We also used the apartment stairs for Up Against, a ball game. One player would throw a pink rubber ball called a high bouncer at the stairs, with one, two or three fielders spread out from the sidewalk to the other side of the street. Everyone threw the ball very hard, aiming for the front edge of a step. If the throw was on target, the result was a lovely hollow thunk and a long line-drive hit. Most balls, however, were grounders, which might have developed a lot of good baseball infielders had those future Gold Glovers not ruined their arms throwing the light ball so hard against the stairs.

For a while in the late '40s we were also into roller skating—clamp-on skates, 30 years away from roller disco rinks. We'd leap off and onto the curb as we rolled, screaming down the hill to the yard of the Harriet A. Baldwin School. The yard had a smooth tar surface that rose and dipped in places, and gliding over it created a vibrating sensation that shot through the skates, into our feet and up our legs. This was more fun than hitting the edge of a step, but for us roller skating was just a passing fancy. Beanshooters came in for a season, and the shelves of local markets were emptied of beans, until the Baldwin School banned beanshooting. They, too, were soon forgotten, to be followed by yo-yos. The world yo-yo champion came to The Mountains to demonstrate his tricks and to hold contests at a store selling the wares of the company he represented. The winner of a contest would get a yo-yo with glass chips set in its side, a diamond yo-yo, and if one bought a yo-yo, diamonds or not, the world champion would carve a palm tree and one's name in its side. He returned many times that year and the next, but yoyos must have been popular on many worlds because the same world champion never came twice.
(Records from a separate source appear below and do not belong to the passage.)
/-- ★★ **ON THE TORUS, THE BOTH-POINTS HÖLDER BINDER (3.45) AT ANY EXPONENT `0 ≤ β` FOLLOWS FROM THE GRADIENT ENTRY OF (3.47) AT EVERY NESTED MEMBER** — `2 ≤ d`,
`1 ≤ L`, integer lengths (`len v ≥ 1` whenever `len v > 0`), a record whose Green's function is periodic at periodic data: `GlobAtIPer P L ops aT B₀ M i m ⟹
HolderAtIH2Per P L ops aT (2B₀(Lᵐ)^β) β len M i m`.  Both points of an admissible pair lie in `Ω_j`, so BOTH gradient values are bonds touching `Ω_j` and are read by
(3.47)'s entry `n = 1` (dag-n06-b g24's `holderAtIPer_of_globAtIPer_of_len` needed «Ω_j = ℤᵈ» for the first-point edition; the both-points edition needs nothing):
`|R(U₀(Γ))F(x′) − F(x)|∕(η·len)^β ≤ (‖F x′‖ + ‖F x‖)·η^{−β}` and `(Lʲη)^{2+β} ≤ (Lʲη)²·(Lᵐη)^β`.
[cite: Balaban1985BackgroundPropagators, (3.45), (3.47) p.398, (3.40) p.397, Thm 3.3 p.399; Balaban1985RegularSpaces, (1.59) p.86, (1.39) p.82, p.77 («Ω_j ⊂ T_η»)] -/
theorem holderAtIH2Per_of_globAtIPer (hd2 : 2 ≤ d) (hL : 1 ≤ L)
    {ops : ℝ → ZdIdx d L → ℕ → OpsZd d 𝔸} {aT B₀ M : ℝ} {i : ZdIdx d L} {m : ℕ} (hB₀ : 0 ≤ B₀)
    (hGper : ∀ (U₀ : Site d → Fin d → 𝔸ˣ) (J : Site d → Fin d → 𝔸), IsPeriodic P U₀ → J ∈ domSubHPer (d := d) (𝔸 := 𝔸) P →
      IsPeriodic P ((ops M i m).Gop U₀ J))
    {β : ℝ} (hβ : 0 ≤ β) {len : Site d → ℝ} (hlen : ∀ v : Site d, 0 < len v → 1 ≤ len v) (h : GlobAtIPer P L ops aT B₀ M i m) :
    HolderAtIH2Per P L ops aT (2 * B₀ * (((L : ℝ) ^ m) ^ β)) β len M i m := by
  intro α₀ U₀ hU₀ hper hα hαT hIn J hJ
  obtain ⟨-, h1, -⟩ := h α₀ U₀ hU₀ hper hα hαT hIn J hJ
  obtain ⟨G, hG⟩ : ∃ G, (ops M i m).Gop U₀ J = G := ⟨_, rfl⟩
  rw [hG] at h1
  rw [hG]
  obtain ⟨F, hF⟩ : ∃ F : Fin d × Fin d × Site d → 𝔸, (fun t => covDerivFwd i.η U₀ t.1 (fun z => G z t.2.1) t.2.2) = F := ⟨_, rfl⟩
  rw [hF] at h1
  obtain ⟨NJ, hNJ⟩ : ∃ NJ, bondNorm L m i.η (-(3 : ℝ)) i.Ω J = NJ := ⟨_, rfl⟩
  rw [hNJ] at h1
  rw [hNJ]
  have hη := i.hη
  have hNJ0 : 0 ≤ NJ := by rw [← hNJ]; exact B8ScaledSupNorm.msup_nonneg L m hη.le _ _ _
  have hU1 : ∀ y κ, U₀ y κ ∈ U1 𝔸 := fun y κ => unitaryUnits_le_U1 (hU₀ y κ)
  -- the gradient family is periodic, hence bounded, hence its weighted members are below its weighted supremum
  have hGp : IsPeriodic P G := by rw [← hG]; exact hGper U₀ J hper hJ
  have hFval : ∀ t, F t = covDerivFwd i.η U₀ t.1 (fun z => G z t.2.1) t.2.2 := fun t => by rw [← hF]
  have hFper : ∀ ν κ : Fin d, IsPeriodic P fun x => F (ν, κ, x) := fun ν κ => by
    have : (fun x => F (ν, κ, x)) = covDerivFwd i.η U₀ ν (fun z => G z κ) := funext fun x => hFval (ν, κ, x)
    rw [this]
    exact B9Eq327GreenZdHermPer.isPeriodic_covDerivFwd i.η hper ν (B9Eq327GreenZdHermPer.isPeriodic_apply_dir hGp κ)
  have hbd : ∀ t, ‖F t‖ ≤ ∑ ν : Fin d, ∑ κ : Fin d, ∑ ξ : Fin d → ZMod P, ‖F (ν, κ, tlift ξ)‖ := by
    rintro ⟨ν, κ, x⟩
    calc ‖F (ν, κ, x)‖ ≤ ∑ ξ : Fin d → ZMod P, ‖F (ν, κ, tlift ξ)‖ := B9B8KnitHolderZeroOfGlob.norm_le_sum_box_of_isPeriodic (hFper ν κ) x
      _ ≤ ∑ κ' : Fin d, ∑ ξ : Fin d → ZMod P, ‖F (ν, κ', tlift ξ)‖ :=
          Finset.single_le_sum (f := fun κ' : Fin d => ∑ ξ : Fin d → ZMod P, ‖F (ν, κ', tlift ξ)‖)
            (fun _ _ => Finset.sum_nonneg fun _ _ => norm_nonneg _) (Finset.mem_univ κ)
      _ ≤ ∑ ν' : Fin d, ∑ κ' : Fin d, ∑ ξ : Fin d → ZMod P, ‖F (ν', κ', tlift ξ)‖ :=
          Finset.single_le_sum (f := fun ν' : Fin d => ∑ κ' : Fin d, ∑ ξ : Fin d → ZMod P, ‖F (ν', κ', tlift ξ)‖)
            (fun _ _ => Finset.sum_nonneg fun _ _ => Finset.sum_nonneg fun _ _ => norm_nonneg _) (Finset.mem_univ ν)
  set c := ∑ ν : Fin d, ∑ κ : Fin d, ∑ ξ : Fin d → ZMod P, ‖F (ν, κ, tlift ξ)‖ with hc
  have hLr : (1 : ℝ) ≤ L := by exact_mod_cast hL
  have hBdd : Bdd L m i.η (-(2 : ℝ)) (fun j (t : Fin d × Fin d × Site d) => SideTouches (i.Ω j) t.2.2 t.2.1) F := by
    have e2 : (-(2 : ℝ)) = -((2 : ℕ) : ℝ) := by norm_num
    rw [e2]
    refine B8ScaledSupNorm.bdd_of_forall (c := ((L : ℝ) ^ m * i.η) ^ 2 * c) fun j hj t _ => ?_
    rw [B8ScaledSupNorm.weight_neg_natCast]
    have hw : ((L : ℝ) ^ j * i.η) ^ 2 ≤ ((L : ℝ) ^ m * i.η) ^ 2 :=
      pow_le_pow_left₀ (by positivity) (mul_le_mul_of_nonneg_right (pow_le_pow_right₀ hLr hj) hη.le) 2
    exact mul_le_mul hw (hbd t) (norm_nonneg _) (by positivity)
  -- a second direction exists (`d ≥ 2`), so a bond at a site of `Ω_j` is a side of a plaquette touching `Ω_j`
  have hdir : ∀ κ : Fin d, ∃ κ' : Fin d, κ' ≠ κ := fun κ => by
    by_cases h0 : (κ : ℕ) = 0
    · exact ⟨⟨1, by omega⟩, fun hk => by have := congrArg Fin.val hk; simp at this; omega⟩
    · exact ⟨⟨0, by omega⟩, fun hk => by have := congrArg Fin.val hk; simp at this; omega⟩
  have hmem : ∀ (j : ℕ) (x : Site d) (κ : Fin d), x ∈ i.Ω j → SideTouches (i.Ω j) x κ := fun j x κ hx => by
    obtain ⟨κ', hκ'⟩ := hdir κ
    exact sideTouches_of_bondTouches hκ' (Or.inl hx)
  have hpt : ∀ j, j ≤ m → ∀ (ν κ : Fin d) (x : Site d), x ∈ i.Ω j → weight L i.η (-(2 : ℝ)) j * ‖F (ν, κ, x)‖ ≤ B₀ * NJ :=
    fun j hj ν κ x hx => (B8ScaledSupNorm.weight_mul_norm_le_msup hBdd hj (i := (ν, κ, x)) (hmem j x κ hx)).trans h1
  -- the Hölder supremum at exponent `β`
  have hLm0 : (0 : ℝ) ≤ (L : ℝ) ^ m := by positivity
  have hCβ0 : 0 ≤ 2 * B₀ * (((L : ℝ) ^ m) ^ β) := by
    have : 0 ≤ ((L : ℝ) ^ m) ^ β := Real.rpow_nonneg hLm0 β
    positivity
  refine B8ScaledSupNorm.msup_le (by positivity) fun j hj q hq => ?_
  obtain ⟨ν, κ, x, x'⟩ := q
  obtain ⟨hadm, hx, hx'⟩ := hq
  have hq0 : 0 ≤ hquot i.η β len U₀ (covDerivFwd i.η U₀ ν fun z => G z κ) (x, x') := hquot_nonneg hη.le β U₀ _ hadm
  rw [Real.norm_of_nonneg hq0]
  -- the weight: `(Lʲη)^{2+β} = (Lʲη)²·(Lʲη)^β ≤ (Lʲη)²·(Lᵐη)^β`
  have hs0 : 0 < (L : ℝ) ^ j * i.η := by positivity
  have hsm : (L : ℝ) ^ j * i.η ≤ (L : ℝ) ^ m * i.η := mul_le_mul_of_nonneg_right (pow_le_pow_right₀ hLr hj) hη.le
  have hwsplit : weight L i.η (-(2 + β)) j = weight L i.η (-(2 : ℝ)) j * ((L : ℝ) ^ j * i.η) ^ β := by
    simp only [weight, neg_neg]
    rw [Real.rpow_add hs0, Real.rpow_two]
  have hwβ : ((L : ℝ) ^ j * i.η) ^ β ≤ ((L : ℝ) ^ m * i.η) ^ β := Real.rpow_le_rpow hs0.le hsm hβ
  -- the quotient: `≤ (‖F x′‖ + ‖F x‖)·η^{−β}`
  have hηβ : 0 < i.η ^ β := Real.rpow_pos_of_pos hη β
  have hden : i.η ^ β ≤ (i.η * len ((x, x').2 - (x, x').1)) ^ β := by
    apply Real.rpow_le_rpow hη.le _ hβ
    have := hlen _ hadm.1
    nlinarith
  have hnum : ‖B9Eq340HolderZd.trans U₀ (x, x').1 (x, x').2 ((covDerivFwd i.η U₀ ν fun z => G z κ) (x, x').2) -
      (covDerivFwd i.η U₀ ν fun z => G z κ) (x, x').1‖ ≤ ‖F (ν, κ, x')‖ + ‖F (ν, κ, x)‖ := by
    calc _ ≤ ‖B9Eq340HolderZd.trans U₀ (x, x').1 (x, x').2 ((covDerivFwd i.η U₀ ν fun z => G z κ) (x, x').2)‖ +
          ‖(covDerivFwd i.η U₀ ν fun z => G z κ) (x, x').1‖ := norm_sub_le _ _
      _ = ‖F (ν, κ, x')‖ + ‖F (ν, κ, x)‖ := by rw [B9Eq340HolderZd.norm_trans hU1, hFval (ν, κ, x'), hFval (ν, κ, x)]
  have hquo : hquot i.η β len U₀ (covDerivFwd i.η U₀ ν fun z => G z κ) (x, x') ≤ (‖F (ν, κ, x')‖ + ‖F (ν, κ, x)‖) * (i.η ^ β)⁻¹ := by
    rw [B9Eq340HolderZd.hquot_def, div_eq_mul_inv]
    exact mul_le_mul hnum (inv_anti₀ hηβ hden) (inv_nonneg.2 (Real.rpow_nonneg (mul_nonneg hη.le hadm.1.le) β)) (by positivity)
  -- `(Lᵐη)^β · η^{−β} = (Lᵐ)^β`
  have hratio : ((L : ℝ) ^ m * i.η) ^ β * (i.η ^ β)⁻¹ = ((L : ℝ) ^ m) ^ β := by
    rw [Real.mul_rpow hLm0 hη.le, mul_assoc, mul_inv_cancel₀ hηβ.ne', mul_one]
  have hw2 : 0 ≤ weight L i.η (-(2 : ℝ)) j := B8ScaledSupNorm.weight_nonneg L hη.le _ j
  calc weight L i.η (-(2 + β)) j * hquot i.η β len U₀ (covDerivFwd i.η U₀ ν fun z => G z κ) (x, x')
      ≤ (weight L i.η (-(2 : ℝ)) j * ((L : ℝ) ^ m * i.η) ^ β) * ((‖F (ν, κ, x')‖ + ‖F (ν, κ, x)‖) * (i.η ^ β)⁻¹) := by
        rw [hwsplit]
        exact mul_le_mul (mul_le_mul_of_nonneg_left hwβ hw2) hquo hq0 (mul_nonneg hw2 (Real.rpow_nonneg (hs0.le.trans hsm) β))
    _ = (((L : ℝ) ^ m * i.η) ^ β * (i.η ^ β)⁻¹) *
          (weight L i.η (-(2 : ℝ)) j * ‖F (ν, κ, x')‖ + weight L i.η (-(2 : ℝ)) j * ‖F (ν, κ, x)‖) := by ring
    _ ≤ ((L : ℝ) ^ m) ^ β * (B₀ * NJ + B₀ * NJ) := by
        rw [hratio]
        exact mul_le_mul_of_nonneg_left (add_le_add (hpt j hj ν κ x' hx') (hpt j hj ν κ x hx)) (Real.rpow_nonneg hLm0 β)
    _ = 2 * B₀ * (((L : ℝ) ^ m) ^ β) * NJ := by ring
As we were growing weary of yo-yos, some fundamental changes were taking place in our lives. Our street and sidewalk games were ending, and even The Mountains seemed less wonderful. Our rock fights had long been forgotten, and the kid who owned the boxing gloves moved. We now were old enough to leave the neighborhood, and a few miles away was a playground with baseball diamonds and tennis courts that were flooded in the winter for ice skating. We went there after school to play hockey, but soon I was skating on a court that was closed to hockey. I was 12 that winter, and there were girls on that court.

Everything seemed to be changing at once for me. My parents had begun to look for a home in a town with a better school system than Boston's, but I didn't want to move. No 12-year-old ever does. We moved anyway, in early spring, four miles west to Newton Centre. That May I turned 13. One evening I was riding my bicycle through my new neighborhood and stopped on a street where a stickball game was under way. There seemed to be some good hitters playing. A young girl in white shorts was watching from the curb. She had large, dark eyes, and a voice that I later would liken to the tinkling of wind chimes. I watched her silently. In the days that followed I realized I would have to make some accommodation with what I was feeling. I would have to start doing things differently. So I began combing my hair very carefully. And I tightened up my batting stance.